◆ **THE PROBLEM**: With both ends included, repeat exactly the lines of the entries below from the one containing "- ED (a ∪ D) p g" down to the one containing "have h1 : A", and no others.

◆ **DATA PROVIDED**:
import Literature.Probability.Percolation.GladkovZiminKernel
import Mathlib.Tactic.Linarith
import Mathlib.Tactic.Ring
import Mathlib.Tactic.Positivity
import HarnessLib

/-!
# `NoHeavyLowerTail` (stmt-CriticalPhenomena-4575) — Sahi's third functional `E₃` (Richards' conjugate cumulant)
# on the weighted cube is nonnegative when one of the three functions is the indicator of a CYLINDER (principal up-set)

Support file (factory seat prim-ineq-gen-8, gen 3; `--supports stmt-CriticalPhenomena-4575`).  No named facts, no sorries.

Context.  For positive monotone `f g h` on a distributive lattice with an FKG measure, Sahi [Combinatorica 28 (2008),
Conj. 5] conjectured `E_n(f_1,…,f_n) ≥ 0` for the multilinear functionals `E_n := Σ_{σ ∈ S_n} (−1)^{C(σ)−1} Π_{cycles}
E[Π_{i∈c} f_i]`; `E₂` is the FKG covariance and
`E₃(f,g,h) = 2E[fgh] + Ef·Eg·Eh − Ef·E[gh] − Eg·E[fh] − Eh·E[fg]` is Richards' functional [Ann. Probab. 32 (2004)]
(Richards' proof of `E₃ ≥ 0` has gaps: Sahi 2008, Lieb–Sahi 2022 §1, Gladkov arXiv:2408.08457 Rem. 8.8; the inequality is
open even for product measures on `{0,1}^k`, Gladkov–Zimin 2024 Conj. 2.6).  The cubic "E3GRP" rows that numerically close
the SHK3⁺ terminal-edge Bernstein step of this route (harness-2 / ttrl2 2026-08-19) are instances of `E₃ ≥ 0` for three
group-separation events, and SHK3⁺ = 3PT-LB is `E₃ ≥ 0` for the three pairwise disconnections of three terminals.

This file proves the CYLINDER CASE on the weighted cube (`wtW`, `ED` of `Literature.Probability.Percolation.DecisionTree`,
arbitrary coordinate probabilities `p ∈ [0,1]^ι`): if `u = 1[a ⊆ S]` is the indicator of a principal up-set and `f, g` are
monotone and nonnegative, then `E₃(u, f, g) ≥ 0`.  (Lieb–Sahi 2022 Thm 3.5 needs ALL functions to be rectangle indicators;
here the other two are arbitrary.)  Proof: conditioning on the cylinder is again a weighted cube (`ED_cylinder_mul`),
conditioning on a cylinder raises monotone expectations (`ED_le_ED_cylinder`), Harris on the conditioned cube
(`ED_mul_ED_le_ED_mul`, from Gladkov–Zimin Thm 2.1 `ED_ED_le_ED_diag`), and the two-line estimate
`2X + FG − AG − BF − E[fg] ≥ X + FG − AG − BF ≥ AB + FG − AG − BF = (A − F)(B − G) ≥ 0`
(`X = E′[f_a g_a] ≥ AB`, `A = E′f_a ≥ F = Ef`, `B = E′g_a ≥ G = Eg`, `E[fg] ≤ X`).

* `ED_one`, `ED_congr_sub`, `ED_cylinder_mul`, `ED_le_ED_cylinder`, `ED_mul_ED_le_ED_mul` — the four lemmas above;
* **`sahiE3_cylinder_nonneg`** — `0 ≤ E₃(1[a ⊆ ·], f, g)` on the cube `a ∪ D` (`a`, `D` disjoint), `f, g ≥ 0` monotone.
-/

noncomputable section

namespace Summit.CriticalPhenomena.PercolationContinuityZ3.Theorems

open Finset Literature.Probability.Percolation Literature.Probability.Percolation.DecisionTree

variable {ι : Type*} [DecidableEq ι]

/-- The weighted cube has total mass one: `ED D p 1 = 1`. [folklore] -/
theorem ED_one (D : Finset ι) (p : ι → ℝ) : ED D p (fun _ => (1 : ℝ)) = 1 := by
  unfold ED
  simp only [mul_one]
  exact sum_wtW D p

/-- `ED` only sees the values on sub-configurations of `D`. [folklore] -/
theorem ED_congr_sub (D : Finset ι) (p : ι → ℝ) {φ ψ : Finset ι → ℝ} (h : ∀ S, S ⊆ D → φ S = ψ S) :
    ED D p φ = ED D p ψ := by
  unfold ED
  exact Finset.sum_congr rfl fun S hS => by rw [h S (Finset.mem_powerset.1 hS)]

/-- **Conditioning on a cylinder.**  On the cube `a ∪ D` (`a ∩ D = ∅`), integrating against the indicator of the
principal up-set `{S ⊇ a}` factors as `∏_{i∈a} p_i` times the expectation, on the cube `D`, of the section `S ↦ φ (a ∪ S)`.
[folklore] -/
theorem ED_cylinder_mul (a D : Finset ι) (had : Disjoint a D) (p : ι → ℝ) (φ : Finset ι → ℝ) :
    ED (a ∪ D) p (fun S => if a ⊆ S then φ S else 0) = (∏ i ∈ a, p i) * ED D p (fun S => φ (a ∪ S)) := by
  induction a using Finset.induction_on generalizing φ with
  | empty =>
    simp only [Finset.empty_union, Finset.empty_subset, if_true, Finset.prod_empty, one_mul]
  | @insert e a' hea ih =>
    have heD : e ∉ D := fun h => (Finset.disjoint_left.1 had (Finset.mem_insert_self e a')) h
    have had' : Disjoint a' D := Finset.disjoint_of_subset_left (Finset.subset_insert e a') had
    have heaD : e ∉ a' ∪ D := by
      rw [Finset.mem_union, not_or]; exact ⟨hea, heD⟩
    rw [Finset.insert_union, ED_insert p heaD, Finset.prod_insert hea]
    -- the section avoiding `e` vanishes
    have h0 : ED (a' ∪ D) p (fun S => if insert e a' ⊆ S then φ S else 0) = ED (a' ∪ D) p (fun _ => (0 : ℝ)) := by
      refine ED_congr_sub _ _ fun S hS => ?_
      have heS : e ∉ S := fun h => heaD (hS h)
      have : ¬ insert e a' ⊆ S := fun h => heS (h (Finset.mem_insert_self e a'))
      rw [if_neg this]
    have h0' : ED (a' ∪ D) p (fun _ => (0 : ℝ)) = 0 := by
      have := ED_mul_left (a' ∪ D) p 0 (fun _ => (1 : ℝ))
      simpa using this
    -- the section through `e` is the cylinder of `a'` for the shifted function
    have h1 : ED (a' ∪ D) p (fun S => if insert e a' ⊆ insert e S then φ (insert e S) else 0) =
        ED (a' ∪ D) p (fun S => if a' ⊆ S then φ (insert e S) else 0) := by
      refine ED_congr_sub _ _ fun S hS => ?_
      have heS : e ∉ S := fun h => heaD (hS h)
      have hiff : insert e a' ⊆ insert e S ↔ a' ⊆ S := by
        constructor
        · intro h x hx
          have hx' : x ∈ insert e S := h (Finset.mem_insert_of_mem hx)
          rcases Finset.mem_insert.1 hx' with hxe | hxS
          · exact absurd (hxe ▸ hx) hea
          · exact hxS
        · intro h
          exact Finset.insert_subset_insert e h
      simp only [hiff]
    rw [h0, h0', h1, ih had' (fun S => φ (insert e S))]
    have hins : ∀ S, insert e (a' ∪ S) = insert e a' ∪ S := fun S => by
      rw [Finset.insert_union]
    simp only [hins]
    ring

/-- **Conditioning on a cylinder raises monotone expectations**: for `φ` monotone along `⊆` and `p ∈ [0,1]`,
`E_{a ∪ D} φ ≤ E_D φ(a ∪ ·)` (Harris' inequality with a principal up-set, in elementary form). [folklore] -/
theorem ED_le_ED_cylinder (a D : Finset ι) (had : Disjoint a D) {p : ι → ℝ} (hp0 : ∀ i, 0 ≤ p i)
    (hp1 : ∀ i, p i ≤ 1) {φ : Finset ι → ℝ} (hφ : ∀ ⦃S T : Finset ι⦄, S ⊆ T → φ S ≤ φ T) :
    ED (a ∪ D) p φ ≤ ED D p (fun S => φ (a ∪ S)) := by
  induction a using Finset.induction_on generalizing φ with
  | empty => simp only [Finset.empty_union, le_refl]
  | @insert e a' hea ih =>
    have heD : e ∉ D := fun h => (Finset.disjoint_left.1 had (Finset.mem_insert_self e a')) h
    have had' : Disjoint a' D := Finset.disjoint_of_subset_left (Finset.subset_insert e a') had
    have heaD : e ∉ a' ∪ D := by
      rw [Finset.mem_union, not_or]; exact ⟨hea, heD⟩
    rw [Finset.insert_union, ED_insert p heaD]
    have hq0 : 0 ≤ p e := hp0 e
    have hq1 : 0 ≤ 1 - p e := sub_nonneg.2 (hp1 e)
    -- compare the `e ∉ S` section with the `e ∈ S` section pointwise
    have hsec : ED (a' ∪ D) p φ ≤ ED (a' ∪ D) p (fun S => φ (insert e S)) :=
      ED_mono _ hp0 hp1 fun S _ => hφ (Finset.subset_insert e S)
    have hmono' : ∀ ⦃S T : Finset ι⦄, S ⊆ T → φ (insert e S) ≤ φ (insert e T) :=
      fun S T hST => hφ (Finset.insert_subset_insert e hST)
    have hih := ih had' hmono'
    have hins : ∀ S, insert e (a' ∪ S) = insert e a' ∪ S := fun S => by rw [Finset.insert_union]
    simp only [hins] at hih
    calc (1 - p e) * ED (a' ∪ D) p φ + p e * ED (a' ∪ D) p (fun S => φ (insert e S))
        ≤ (1 - p e) * ED (a' ∪ D) p (fun S => φ (insert e S)) + p e * ED (a' ∪ D) p (fun S => φ (insert e S)) := by
          nlinarith [mul_le_mul_of_nonneg_left hsec hq1]
      _ = ED (a' ∪ D) p (fun S => φ (insert e S)) := by ring
      _ ≤ ED D p (fun S => φ (insert e a' ∪ S)) := hih

/-- **Harris' inequality on the weighted cube, functional form**: for `f, g` monotone along `⊆` and `p ∈ [0,1]`,
`E f · E g ≤ E (f g)` (Gladkov–Zimin Thm 2.1 for the kernel `(S,T) ↦ f S · g T`).
[cite: GladkovZimin2024HK, Thm. 2.2] -/
theorem ED_mul_ED_le_ED_mul (D : Finset ι) {p : ι → ℝ} (hp0 : ∀ i, 0 ≤ p i) (hp1 : ∀ i, p i ≤ 1)
    {f g : Finset ι → ℝ} (hf : ∀ ⦃S T : Finset ι⦄, S ⊆ T → f S ≤ f T)
    (hg : ∀ ⦃S T : Finset ι⦄, S ⊆ T → g S ≤ g T) :
    ED D p f * ED D p g ≤ ED D p (fun S => f S * g S) := by
  have h := ED_ED_le_ED_diag D hp0 hp1 (fun S T => f S * g T) (by
    intro x y z t hxy hzt
    nlinarith [mul_nonneg (sub_nonneg.2 (hf hxy)) (sub_nonneg.2 (hg hzt))])
  have hinner : ∀ S, ED D p (fun T => f S * g T) = f S * ED D p g := fun S => ED_mul_left D p (f S) g
  have hrw : ED D p (fun S => ED D p (fun T => f S * g T)) = ED D p g * ED D p f := by
    rw [show (fun S => ED D p (fun T => f S * g T)) = (fun S => ED D p g * f S) from
      funext fun S => by rw [hinner S, mul_comm]]
    exact ED_mul_left D p (ED D p g) f
  rw [hrw] at h
  linarith [h, mul_comm (ED D p f) (ED D p g)]

/-- **Sahi's `E₃ ≥ 0` (Richards' inequality) when one function is a cylinder indicator.**  On the weighted cube on
`a ∪ D` (`a ∩ D = ∅`, coordinate probabilities `p ∈ [0,1]`), for `u = 1[a ⊆ S]` and `f, g` monotone along `⊆` and
nonnegative:  `2E[ufg] + Eu·Ef·Eg − Eu·E[fg] − Ef·E[ug] − Eg·E[uf] ≥ 0`.
Proof: `E[u·φ] = (∏_{a} p)·E′[φ_a]` with `φ_a := φ(a ∪ ·)` on the cube `D`; with `X = E′[f_a g_a] ≥ E′f_a·E′g_a =: AB`
(Harris), `A ≥ F := Ef`, `B ≥ G := Eg`, `E[fg] ≤ X` (conditioning on a cylinder raises monotone expectations):
`2X + FG − AG − BF − E[fg] ≥ X + FG − AG − BF ≥ (A−F)(B−G) ≥ 0`.  [original; partial case of Sahi 2008 Conj. 5 / Richards 2004] -/
theorem sahiE3_cylinder_nonneg (a D : Finset ι) (had : Disjoint a D) {p : ι → ℝ} (hp0 : ∀ i, 0 ≤ p i)
    (hp1 : ∀ i, p i ≤ 1) {f g : Finset ι → ℝ} (hf : ∀ ⦃S T : Finset ι⦄, S ⊆ T → f S ≤ f T)
    (hg : ∀ ⦃S T : Finset ι⦄, S ⊆ T → g S ≤ g T) (hf0 : ∀ S, 0 ≤ f S) (hg0 : ∀ S, 0 ≤ g S) :
    0 ≤ 2 * ED (a ∪ D) p (fun S => (if a ⊆ S then (1 : ℝ) else 0) * f S * g S)
          + ED (a ∪ D) p (fun S => if a ⊆ S then (1 : ℝ) else 0) * ED (a ∪ D) p f * ED (a ∪ D) p g
          - ED (a ∪ D) p (fun S => if a ⊆ S then (1 : ℝ) else 0) * ED (a ∪ D) p (fun S => f S * g S)
          - ED (a ∪ D) p f * ED (a ∪ D) p (fun S => (if a ⊆ S then (1 : ℝ) else 0) * g S)
          - ED (a ∪ D) p g * ED (a ∪ D) p (fun S => (if a ⊆ S then (1 : ℝ) else 0) * f S) := by
  -- abbreviations
  set w : ℝ := ∏ i ∈ a, p i with hw_def
  have hw : 0 ≤ w := Finset.prod_nonneg fun i _ => hp0 i
  set X : ℝ := ED D p (fun S => f (a ∪ S) * g (a ∪ S)) with hX
  set A : ℝ := ED D p (fun S => f (a ∪ S)) with hA
  set B : ℝ := ED D p (fun S => g (a ∪ S)) with hB
  set F : ℝ := ED (a ∪ D) p f with hF
  set G : ℝ := ED (a ∪ D) p g with hG
  set FG : ℝ := ED (a ∪ D) p (fun S => f S * g S) with hFG
  -- the three cylinder integrals
  have hu : ED (a ∪ D) p (fun S => if a ⊆ S then (1 : ℝ) else 0) = w := by
    have := ED_cylinder_mul a D had p (fun _ => (1 : ℝ))
    rw [this, ED_one, mul_one]
  have hufg : ED (a ∪ D) p (fun S => (if a ⊆ S then (1 : ℝ) else 0) * f S * g S) = w * X := by
    have := ED_cylinder_mul a D had p (fun S => f S * g S)
    rw [← this]
    refine ED_congr_sub _ _ fun S _ => ?_
    split_ifs <;> ring
  have huf : ED (a ∪ D) p (fun S => (if a ⊆ S then (1 : ℝ) else 0) * f S) = w * A := by
    have := ED_cylinder_mul a D had p f
    rw [← this]
    refine ED_congr_sub _ _ fun S _ => ?_
    split_ifs <;> ring
  have hug : ED (a ∪ D) p (fun S => (if a ⊆ S then (1 : ℝ) else 0) * g S) = w * B := by
    have := ED_cylinder_mul a D had p g
    rw [← this]
    refine ED_congr_sub _ _ fun S _ => ?_
    split_ifs <;> ring
  -- the four inequalities
  have hfa : ∀ ⦃S T : Finset ι⦄, S ⊆ T → f (a ∪ S) ≤ f (a ∪ T) :=
    fun S T hST => hf (Finset.union_subset_union (subset_refl a) hST)
  have hga : ∀ ⦃S T : Finset ι⦄, S ⊆ T → g (a ∪ S) ≤ g (a ∪ T) :=
    fun S T hST => hg (Finset.union_subset_union (subset_refl a) hST)
  have hfg : ∀ ⦃S T : Finset ι⦄, S ⊆ T → f S * g S ≤ f T * g T :=
    fun S T hST => mul_le_mul (hf hST) (hg hST) (hg0 S) (hf0 T)
  have h1 : A * B ≤ X := ED_mul_ED_le_ED_mul D hp0 hp1 hfa hga
  have h2 : F ≤ A := ED_le_ED_cylinder a D had hp0 hp1 hf
  have h3 : G ≤ B := ED_le_ED_cylinder a D had hp0 hp1 hg
  have h4 : FG ≤ X := ED_le_ED_cylinder a D had hp0 hp1 hfg
  have key : 0 ≤ 2 * X + F * G - A * G - B * F - FG := by
    nlinarith [mul_nonneg (sub_nonneg.2 h2) (sub_nonneg.2 h3)]
  -- assemble
  rw [hufg, hu, huf, hug]
  have heq : 2 * (w * X) + w * F * G - w * FG - F * (w * B) - G * (w * A) =
      w * (2 * X + F * G - A * G - B * F - FG) := by ring
  rw [heq]
  exact mul_nonneg hw key

end Summit.CriticalPhenomena.PercolationContinuityZ3.Theorems

end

◆ **RESPONSE TO THIS EXERCISE**:
          - ED (a ∪ D) p g * ED (a ∪ D) p (fun S => (if a ⊆ S then (1 : ℝ) else 0) * f S) := by
  -- abbreviations
  set w : ℝ := ∏ i ∈ a, p i with hw_def
  have hw : 0 ≤ w := Finset.prod_nonneg fun i _ => hp0 i
  set X : ℝ := ED D p (fun S => f (a ∪ S) * g (a ∪ S)) with hX
  set A : ℝ := ED D p (fun S => f (a ∪ S)) with hA
  set B : ℝ := ED D p (fun S => g (a ∪ S)) with hB
  set F : ℝ := ED (a ∪ D) p f with hF
  set G : ℝ := ED (a ∪ D) p g with hG
  set FG : ℝ := ED (a ∪ D) p (fun S => f S * g S) with hFG
  -- the three cylinder integrals
  have hu : ED (a ∪ D) p (fun S => if a ⊆ S then (1 : ℝ) else 0) = w := by
    have := ED_cylinder_mul a D had p (fun _ => (1 : ℝ))
    rw [this, ED_one, mul_one]
  have hufg : ED (a ∪ D) p (fun S => (if a ⊆ S then (1 : ℝ) else 0) * f S * g S) = w * X := by
    have := ED_cylinder_mul a D had p (fun S => f S * g S)
    rw [← this]
    refine ED_congr_sub _ _ fun S _ => ?_
    split_ifs <;> ring
  have huf : ED (a ∪ D) p (fun S => (if a ⊆ S then (1 : ℝ) else 0) * f S) = w * A := by
    have := ED_cylinder_mul a D had p f
    rw [← this]
    refine ED_congr_sub _ _ fun S _ => ?_
    split_ifs <;> ring
  have hug : ED (a ∪ D) p (fun S => (if a ⊆ S then (1 : ℝ) else 0) * g S) = w * B := by
    have := ED_cylinder_mul a D had p g
    rw [← this]
    refine ED_congr_sub _ _ fun S _ => ?_
    split_ifs <;> ring
  -- the four inequalities
  have hfa : ∀ ⦃S T : Finset ι⦄, S ⊆ T → f (a ∪ S) ≤ f (a ∪ T) :=
    fun S T hST => hf (Finset.union_subset_union (subset_refl a) hST)
  have hga : ∀ ⦃S T : Finset ι⦄, S ⊆ T → g (a ∪ S) ≤ g (a ∪ T) :=
    fun S T hST => hg (Finset.union_subset_union (subset_refl a) hST)
  have hfg : ∀ ⦃S T : Finset ι⦄, S ⊆ T → f S * g S ≤ f T * g T :=
    fun S T hST => mul_le_mul (hf hST) (hg hST) (hg0 S) (hf0 T)
  have h1 : A * B ≤ X := ED_mul_ED_le_ED_mul D hp0 hp1 hfa hga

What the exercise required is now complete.